Единственный выход — спрятаться, убежать:

Мы с тобой на кухне посидим. Сладко пахнет белый керосин. Острый нож, да хлеба каравай… Хочешь, примус туго накачай, А не то веревок собери Завязать корзину до зари, Чтобы нам уехать на вокзал, Где бы нас никто не отыскал. (Январь, 1931) Но и спрятаться невозможно: Нет, не спрятаться мне от великой муры За извозчичью спину-Москву… (Апрель, 1931) А стены проклятые тонки, И некуда больше бежать… (Ноябрь, 1933)

Впрочем, безысходность, завладевшая сердцем поэта, была рождена предчувствием не только физической гибели. Еще страшнее было то, что несло гибель его душе, делу его жизни — поэзии:

Пайковые книги читаю, Пеньковые речи ловлю И грозное баюшки-баю Кулацкому паю пою. Какой-нибудь изобразитель, Чесатель колхозного льна, Чернила и крови смеситель Достоин такого рожна

Может ли найтись для поэта перспектива более жуткая, чем:

Присевших на школьной скамейке Учить щебетать палачей.

Что касается этой, последней угрозы, то ее Пастернак видел, пожалуй, с не меньшей ясностью. Тут он был проницателен ничуть не менее Мандельштама:

А сзади, в зареве легенд, Дурак, герой, интеллигент В огне декретов и реклам Горел во славу темной силы, Что потихоньку по углам Его с усмешкой поносила… А сзади, в зареве легенд, Идеалист-интеллигент Печатал и писал плакаты Про радость своего заката.

Однако, в отличие от Мандельштама, Пастернаку, при всей его проницательности, не чуждо было это мазохистское стремление славить «радость своего заката»:

Всю жизнь я быть хотел, как все, Но век в своей красе Сильнее моего нытья И хочет быть, как я.
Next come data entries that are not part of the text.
import Summits.AtomisticToContinuum.HydrodynamicLimit.Theses.JParityClosure
import Literature.Analysis.FluidPDE.HardSphereCollisionRecord
import Literature.Analysis.FluidPDE.HardSphereFreeStretch

/-!
# Sketch — crux-ideate stmt-AtomisticToContinuum-13080 (`JParityClosure.RateFloor`), round 1, ideator 3

First lemmas of the three idea cards (statements must elaborate; proofs are not required at this
stage — the purely combinatorial core of card 1 is nevertheless PROVED below, sorry-free).

* Card `preemption-minmax-transfer`: `preempt_card_le` (proved), `PerParticleFreeStretch`,
  `WouldBeRealised`, `wouldBeCount`.
* Card `regeneration-spreading-uniformity`: `GainSpreading`.
* Card `sonic-dichotomy-static-residue`: `CollisionEquipartition`.
-/

noncomputable section

open MeasureTheory Set
open scoped InnerProductSpace RealInnerProductSpace BigOperators
open Literature.MathematicalPhysics.KineticTheory Literature.Analysis.FluidPDE

namespace Summit.AtomisticToContinuum.HydrodynamicLimit.Cruxes.RateFloor.IdeatorThree

/-! ## Card 1 — the pre-emption counting inequality (kinematic transfer) -/

section Counting

variable {ι : Type*} [Fintype ι] [DecidableEq ι]

/-- Particles touched by a finite set of ordered pairs (the DEFLECTED set of a window: every
particle that takes part in at least one actual collision of the window). [folklore] -/
def touched (A : Finset (ι × ι)) : Finset ι := A.image Prod.fst ∪ A.image Prod.snd

/-- The `W`-star of a particle: would-be pairs having `i` as an endpoint. [folklore] -/
def star (W : Finset (ι × ι)) (i : ι) : Finset (ι × ι) := W.filter fun p => p.1 = i ∨ p.2 = i

/-- The clustering correction `C₂(W)`: total `W`-degree carried by particles of `W`-degree ≥ 2
(for a dilute configuration and a window of `A` mean free times this is `O(A²)·N`). [folklore] -/
def clusterExcess (W : Finset (ι × ι)) : ℕ :=
  ∑ i ∈ Finset.univ.filter (fun i => 2 ≤ (star W i).card), (star W i).card

omit [Fintype ι] in
/-- At most two particles per actual collision. [folklore] -/
theorem card_touched_le (A : Finset (ι × ι)) : (touched A).card ≤ 2 * A.card := by
  unfold touched
  calc (A.image Prod.fst ∪ A.image Prod.snd).card
      ≤ (A.image Prod.fst).card + (A.image Prod.snd).card := Finset.card_union_le _ _
    _ ≤ A.card + A.card := Nat.add_le_add Finset.card_image_le Finset.card_image_le
    _ = 2 * A.card := by ring

/-- **Pre-emption counting inequality (card 1, combinatorial core; PROVED).**  If every would-be
pair of the window touches the deflected set of the actual collisions `A` of the window (a
would-be pair is either realised — then it is in `A` — or pre-empted, i.e. one of its members
collided with a third particle first), then `#W ≤ 2·#A + C₂(W)`: the actual collisions of the
window number at least `(#W − C₂(W))/2`, with NO assumption on which particles get deflected
(worst case over conspiracies).  [folklore] -/
theorem preempt_card_le (W A : Finset (ι × ι))
    (hW : ∀ p ∈ W, p.1 ∈ touched A ∨ p.2 ∈ touched A) :
    W.card ≤ 2 * A.card + clusterExcess W := by
  classical
  -- every would-be pair lies in the star of a deflected particle
  have hcover : W ⊆ (touched A).biUnion (star W) := by
    intro p hp
    rcases hW p hp with h | h
    · exact Finset.mem_biUnion.2 ⟨p.1, h, Finset.mem_filter.2 ⟨hp, Or.inl rfl⟩⟩
    · exact Finset.mem_biUnion.2 ⟨p.2, h, Finset.mem_filter.2 ⟨hp, Or.inr rfl⟩⟩
  have h1 : W.card ≤ ∑ i ∈ touched A, (star W i).card :=
    (Finset.card_le_card hcover).trans Finset.card_biUnion_le
  -- split the deflected particles by `W`-degree ≤ 1 / ≥ 2
  have h2 : ∑ i ∈ touched A, (star W i).card
      ≤ ∑ i ∈ (touched A).filter (fun i => (star W i).card ≤ 1), (star W i).card
        + ∑ i ∈ (touched A).filter (fun i => ¬ (star W i).card ≤ 1), (star W i).card := by
    rw [Finset.sum_filter_add_sum_filter_not]
  have h3 : ∑ i ∈ (touched A).filter (fun i => (star W i).card ≤ 1), (star W i).card
      ≤ (touched A).card := by
    calc ∑ i ∈ (touched A).filter (fun i => (star W i).card ≤ 1), (star W i).card
        ≤ ∑ i ∈ (touched A).filter (fun i => (star W i).card ≤ 1), 1 :=
          Finset.sum_le_sum fun i hi => (Finset.mem_filter.1 hi).2
      _ = ((touched A).filter (fun i => (star W i).card ≤ 1)).card := by simp
      _ ≤ (touched A).card := Finset.card_filter_le _ _
  have h4 : ∑ i ∈ (touched A).filter (fun i => ¬ (star W i).card ≤ 1), (star W i).card
      ≤ clusterExcess W := by
    unfold clusterExcess
    apply Finset.sum_le_sum_of_subset_of_nonneg
    · intro i hi
      rw [Finset.mem_filter] at hi ⊢
      exact ⟨Finset.mem_univ i, by omega⟩
    · intro i _ _
      exact Nat.zero_le _
  have h5 := card_touched_le A
  omega

end Counting

/-! ### Card 1 — kinematic realisation (statements; the tree has the whole-configuration
versions `IsHardSphereTrajectory.apply_fst_eq_freeFlight_of_Ioo_free` /
`not_mem_collisionTimes_of_freeFlight_ne`; the per-particle forms below are the first lemmas) -/

/-- **Per-particle free stretch.** A particle that takes part in no collision during `(s, t]`
moves freely on `[s, t]`, whatever the other particles do (field `free` between consecutive
collision times + `collidePair_apply_of_ne` at collisions of other pairs; finitely many by
`locFinite`).  [folklore] -/
def PerParticleFreeStretch : Prop :=
  ∀ (N : ℕ) (ε : ℝ) (γ : ℝ → Config N (Fin 3) T3),
    IsHardSphereTrajectory (Torus.geometry (Fin 3)) ε N γ →
    ∀ (s t : ℝ) (k : Fin N), s ≤ t →
      (∀ u ∈ Set.Ioc s t, u ∉ collisionTimesOf (Torus.geometry (Fin 3)) ε γ k) →
      γ t k = freeFlight (Torus.geometry (Fin 3)) (t - s) (γ s) k

/-- **Would-be pairs are realised unless pre-empted.** If the free flights of particles `i ≠ j`
issued from `γ s` are at distance `ε` at time `t > s`, and neither `i` nor `j` takes part in any
collision during `(s, t)`, then `i` and `j` collide at time `t` (positions are continuous and
equal to the free-flight positions on `[s, t]` by `PerParticleFreeStretch`; contact inside the
hard-sphere domain is `Collide`).  Together with `preempt_card_le` this turns a lower bound on
actual collisions in a window into a count of FREE-FLIGHT would-be pairs of the configuration at
the start of the window — a single-time, static functional.  [folklore] -/
def WouldBeRealised : Prop :=
  ∀ (N : ℕ) (ε : ℝ) (γ : ℝ → Config N (Fin 3) T3),
    IsHardSphereTrajectory (Torus.geometry (Fin 3)) ε N γ →
    ∀ (s t : ℝ) (i j : Fin N), s < t → i ≠ j →
      (∀ u ∈ Set.Ioo s t, u ∉ collisionTimesOf (Torus.geometry (Fin 3)) ε γ i) →
      (∀ u ∈ Set.Ioo s t, u ∉ collisionTimesOf (Torus.geometry (Fin 3)) ε γ j) →
      ‖(Torus.geometry (Fin 3)).sepVec (freeFlight (Torus.geometry (Fin 3)) (t - s) (γ s) i).1
          (freeFlight (Torus.geometry (Fin 3)) (t - s) (γ s) j).1‖ = ε →
      Collide (Torus.geometry (Fin 3)) ε (γ t) i j

open scoped Classical in
/-- The static WOULD-BE functional of card 1: ordered pairs of distinct particles whose free
flights come within `ε` of each other during `(0, Δ]` (Boltzmann's collision cylinders read on the
ACTUAL configuration `z`; for `Δ = A·t_mfp` with `A ≪ 1` and reduced density `φ ≪ A` these pairs
sit at separations `≍ A·mfp ≫ ε`, out of reach of contact-scale shadowing).  [folklore] -/
def wouldBeCount {N : ℕ} (ε Δ : ℝ) (z : Config N (Fin 3) T3) : ℕ :=
  (Finset.univ.filter fun p : Fin N × Fin N => p.1 ≠ p.2 ∧
    ∃ t ∈ Set.Ioc 0 Δ, ‖(Torus.geometry (Fin 3)).sepVec
      (freeFlight (Torus.geometry (Fin 3)) t z p.1).1
      (freeFlight (Torus.geometry (Fin 3)) t z p.2).1‖ ≤ ε).card

/-! ## Card 2 — gain-term spreading (Carleman / Pulvirenti–Wennberg transplanted to `reflectVel`) -/

/-- **Spreading floor for the hard-sphere gain push-forward.** The image of
`1_{B_R}(v) 1_{B_R}(w) ((w−v)·ω)₊ dω dv dw` under the out-velocity map `(v, w, ω) ↦ v'` dominates a
multiple of Lebesgue measure on `B_R`: one collision with thermal-bulk partners re-populates EVERY
out-velocity cell at a rate bounded below (isotropy of hard-sphere scattering in the centre-of-mass
frame; PW97 Lemma 3.1-type).  [folklore] -/
def GainSpreading : Prop :=
  ∀ R : ℝ, 0 < R → ∃ c : ℝ, 0 < c ∧ ∀ S : Set V3, MeasurableSet S → S ⊆ Metric.ball (0 : V3) R →
    c * (volume S).toReal ≤
      ∫ v in Metric.ball (0 : V3) R, ∫ w in Metric.ball (0 : V3) R,
        ∫ ω : Metric.sphere (0 : V3) 1,
          S.indicator (fun _ => (1 : ℝ)) (reflectVel (ω : V3) (v, w)).1 *
            hardSphereKernel (w, v) ω ∂sphereMeasure

/-! ## Card 3 — the collision equipartition identity (engine of "interpenetrating streams thermalise
at the collision rate") -/

/-- **Hard-sphere equipartition per collision.** Averaged over the impact geometry with the
hard-sphere rate `((w−v)·ω)₊ dω` (total mass `π‖w−v‖`), a collision hands particle 1 exactly HALF the
kinetic-energy gap: `∫ (‖v'‖² − ‖v‖²)((w−v)·ω)₊ dω = (π/2)‖w−v‖(‖w‖² − ‖v‖²)`, in every inertial
frame (pointwise `‖v'‖² − ‖v‖² = ((w−v)·ω)((v+w)·ω)`, then `∫_{e·ω>0}(e·ω)³dω = π/2`).  Energy flows
from the faster to the slower particle ON AVERAGE OVER THE IMPACT DISC, deterministically in
`(v, w)` — the only "second law" card 3 uses.  [folklore] -/
def CollisionEquipartition : Prop :=
  ∀ v w : V3,
    ∫ ω : Metric.sphere (0 : V3) 1,
        (‖(reflectVel (ω : V3) (v, w)).1‖ ^ 2 - ‖v‖ ^ 2) * hardSphereKernel (w, v) ω ∂sphereMeasure
      = Real.pi / 2 * ‖w - v‖ * (‖w‖ ^ 2 - ‖v‖ ^ 2)

/-- Pointwise form of the equipartition identity (the integrand before averaging). [folklore] -/
theorem norm_sq_reflectVel_fst_sub (ω : Metric.sphere (0 : V3) 1) (v w : V3) :
    ‖(reflectVel (ω : V3) (v, w)).1‖ ^ 2 - ‖v‖ ^ 2 = ⟪w - v, (ω : V3)⟫_ℝ * ⟪v + w, (ω : V3)⟫_ℝ := by
  have hω : ‖(ω : V3)‖ = 1 := norm_eq_of_mem_sphere ω
  have key : (reflectVel (ω : V3) (v, w)).1 = v - ⟪v - w, (ω : V3)⟫_ℝ • (ω : V3) := by
    simp only [reflectVel, hω, one_pow, div_one]
  rw [key, @norm_sub_sq_real, norm_smul, Real.norm_eq_abs, hω, mul_one, sq_abs, inner_smul_right,
    inner_sub_left, inner_sub_left, inner_add_left]
  ring

/-- The crux, for reference (the cards never restate it). -/
example : Prop := Summit.AtomisticToContinuum.HydrodynamicLimit.Theses.JParityClosure.RateFloor

end Summit.AtomisticToContinuum.HydrodynamicLimit.Cruxes.RateFloor.IdeatorThree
«Нытье» — это уже словечко советского лексикона. К нему так и просится эпитет — «интеллигентское».

Желанье быть «как все» естественно трансформировалось у Пастернака в комплекс интеллигентской неполноценности. А отсюда уже так близко было до «комплекса советского человека», до святой и простодушной веры в правоту «века-волкодава».

Мандельштам не хотел быть «как все».

Однажды в Болшеве к нему пристали философские и литературоведческие дамочки, просили стихи и уверяли, что «вы наш поэт» … Он им ответил, что надо понимать: если существует его поэзия, значит, нет их науки, или наоборот, а потому миролюбивой всеядности нет места.

(Надежда Мандельштам. Воспоминания.)

Особенности своей духовной конституции, которые Пастернак, оправдываясь, называл «тем, что всякой косности косней», искренно полагая, что они затрудняют его путь к тем, кто прав, — именно эти особенности Мандельштам рассматривал как своеобразную гарантию непреложности и неколебимости своей правоты.

И тем не менее, как это ни парадоксально, в какой-то момент Мандельштам тоже захотел «труда со всеми сообща». Вопреки своей всегдашней трезвости и безыллюзорности он даже еще острее, чем Пастернак, готов был ощутить в своем сердце любовь и нежность к жизни, прежде ему чужой. Потому что из этой жизни его насильственно выкинули.

Сюжет третий

«ГОЛОВОЙ ПОВИННОЙ ТЯЖЕЛ…»

Осознав, что его лишили права чувствовать себя «советским человеком», Мандельштам вдруг с ужасом ощутил это как потерю:

Упиралась вода в сто четыре весла, Вверх и вниз на Казань и на Чердынь несла. Там я плыл по реке с занавеской в окне, С занавеской в окне, с головою в огне. И со мною жена — пять ночей не спала, Пять ночей не спала — трех конвойных везла… Я смотрел, отдаляясь на хвойный восток — Полноводная Кама неслась на буек… И хотелось бы тут же вселиться — пойми — В долговечный Урал, населенный людьми, И хотелось бы эту безумную гладь В долгополой шинели — беречь, охранять. (Май, 1935)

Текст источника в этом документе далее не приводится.